Homework

Part 1

library(ggplot2) # for graphics
library(MASS) # for maximum likelihood estimation

# quick and dirty, a truncated normal distribution to work on the solution set
z <- rnorm(n=3000,mean=0.2)
z <- data.frame(1:3000,z)
names(z) <- list("ID","myVar")
z <- z[z$myVar>0,]
str(z)

## 'data.frame':    1745 obs. of  2 variables:
##  $ ID   : int  3 4 6 8 10 11 12 13 15 16 ...
##  $ myVar: num  0.119 1.133 0.266 0.326 3.511 ...

summary(z$myVar)

##     Min.  1st Qu.   Median     Mean  3rd Qu.     Max. 
## 0.001513 0.370689 0.769985 0.887691 1.242554 4.168616

# Plot histogram of data
p1 <- ggplot(data=z, aes(x=myVar, y=..density..)) +
  geom_histogram(color="grey60",fill="cornsilk",size=0.2) 
print(p1)

## `stat_bin()` using `bins = 30`. Pick better value with `binwidth`.

# Add imperical curve density
p1 <-  p1 +  geom_density(linetype="dotted",size=0.75)
print(p1)

## `stat_bin()` using `bins = 30`. Pick better value with `binwidth`.

# Get maximum likelihood parameters for normal
normPars <- fitdistr(z$myVar,"normal")
print(normPars)

##       mean          sd    
##   0.88769131   0.65826902 
##  (0.01575817) (0.01114271)

str(normPars)

## List of 5
##  $ estimate: Named num [1:2] 0.888 0.658
##   ..- attr(*, "names")= chr [1:2] "mean" "sd"
##  $ sd      : Named num [1:2] 0.0158 0.0111
##   ..- attr(*, "names")= chr [1:2] "mean" "sd"
##  $ vcov    : num [1:2, 1:2] 0.000248 0 0 0.000124
##   ..- attr(*, "dimnames")=List of 2
##   .. ..$ : chr [1:2] "mean" "sd"
##   .. ..$ : chr [1:2] "mean" "sd"
##  $ n       : int 1745
##  $ loglik  : num -1746
##  - attr(*, "class")= chr "fitdistr"

normPars$estimate["mean"] # note structure of getting a named attribute

##      mean 
## 0.8876913

# Plot normal probability density
meanML <- normPars$estimate["mean"]
sdML <- normPars$estimate["sd"]

xval <- seq(0,max(z$myVar),len=length(z$myVar))
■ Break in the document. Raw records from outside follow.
import Literature.Geometry.DiscreteGeometry.ThreePointBoundGeneral
import Summits.Ventures.PackingBounds.Energy.TenPointCkFourFacc2
import Summits.Ventures.PackingBounds.Energy.TenPointCkFourFgrp3
import Summits.Ventures.PackingBounds.Energy.TenPointCkFourFblk0
import Summits.Ventures.PackingBounds.Energy.TenPointCkFourFblk1
import Summits.Ventures.PackingBounds.Energy.TenPointCkFourFblk2
import Summits.Ventures.PackingBounds.Energy.TenPointCkFourFblk3
import Summits.Ventures.PackingBounds.Energy.TenPointCkFourFblk4
import Summits.Ventures.PackingBounds.Energy.TenPointCkFourFblk5
import Summits.Ventures.PackingBounds.Energy.TenPointCkFourFblk6
import HarnessLib

/-!
# `TenPointCkFour`: the tree's factored three-point function `threePointF 4 7 6 dcoKW4 gwKW4` equals the expansion `FexpKW4`

Framing: lottery ticket; floor = certified bounds/negative ranges. Venture `PackingBounds`, cell
`pub-packcert`, energy family E3PT (pub-packcert-energy gen 14; n = 4 kernel route = KERNEL-D6 data route + `threePointF 4`).
-/

noncomputable section

open Finset

namespace Summit.Ventures.PackingBounds.Energy.TenPointCkFour

open Literature.Geometry.DiscreteGeometry Literature.Geometry.DiscreteGeometry.BachocVallentin

/-- `Σ_{k<7} f k` written out. -/
private theorem sum_range_blocksW4 (f : ℕ → ℝ) : ∑ k ∈ range 7, f k = f 0 + f 1 + f 2 + f 3 + f 4 + f 5 + f 6 := by
  simp [Finset.sum_range_succ]

set_option maxRecDepth 20000 in
set_option maxHeartbeats 400000000 in
/-- The last staged partial sum lands on `FexpKW4` (`ring`). -/
theorem fgrp_top_eqW4 (u v t : ℝ) : Facc2KW4 u v t + Fgrp3KW4 u v t = FexpKW4 u v t := by
  unfold Facc2KW4 Fgrp3KW4 FexpKW4
  ring

/-- The tree's factored three-point function (`ThreePointBoundGeneral.threePointF`, `n = 4`) equals `FexpKW4` (blockwise identities
`fblk<k>_eq`, staged sums, `linear_combination`). -/
theorem threePointF_eqW4 (u v t : ℝ) : threePointF 4 7 6 dcoKW4 gwKW4 u v t = FexpKW4 u v t := by
  rw [threePointF, sum_range_blocksW4, fblk0_eqW4, fblk1_eqW4, fblk2_eqW4, fblk3_eqW4, fblk4_eqW4, fblk5_eqW4, fblk6_eqW4]
  linear_combination fgrp0_eqW4 u v t + fgrp1_eqW4 u v t + fgrp2_eqW4 u v t + fgrp3_eqW4 u v t + facc1_eqW4 u v t + facc2_eqW4 u v t + fgrp_top_eqW4 u v t

end Summit.Ventures.PackingBounds.Energy.TenPointCkFour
stat <- stat_function(aes(x = xval, y = ..y..), fun = dnorm, colour="red", n = length(z$myVar), args = list(mean = meanML, sd = sdML))
p1 + stat

## `stat_bin()` using `bins = 30`. Pick better value with `binwidth`.

# Plot exponential probability density
expoPars <- fitdistr(z$myVar,"exponential")
rateML <- expoPars$estimate["rate"]

stat2 <- stat_function(aes(x = xval, y = ..y..), fun = dexp, colour="blue", n = length(z$myVar), args = list(rate=rateML))
p1 + stat + stat2

## `stat_bin()` using `bins = 30`. Pick better value with `binwidth`.

# Plot uniform probability density
stat3 <- stat_function(aes(x = xval, y = ..y..), fun = dunif, colour="darkgreen", n = length(z$myVar), args = list(min=min(z$myVar), max=max(z$myVar)))
p1 + stat + stat2 + stat3

## `stat_bin()` using `bins = 30`. Pick better value with `binwidth`.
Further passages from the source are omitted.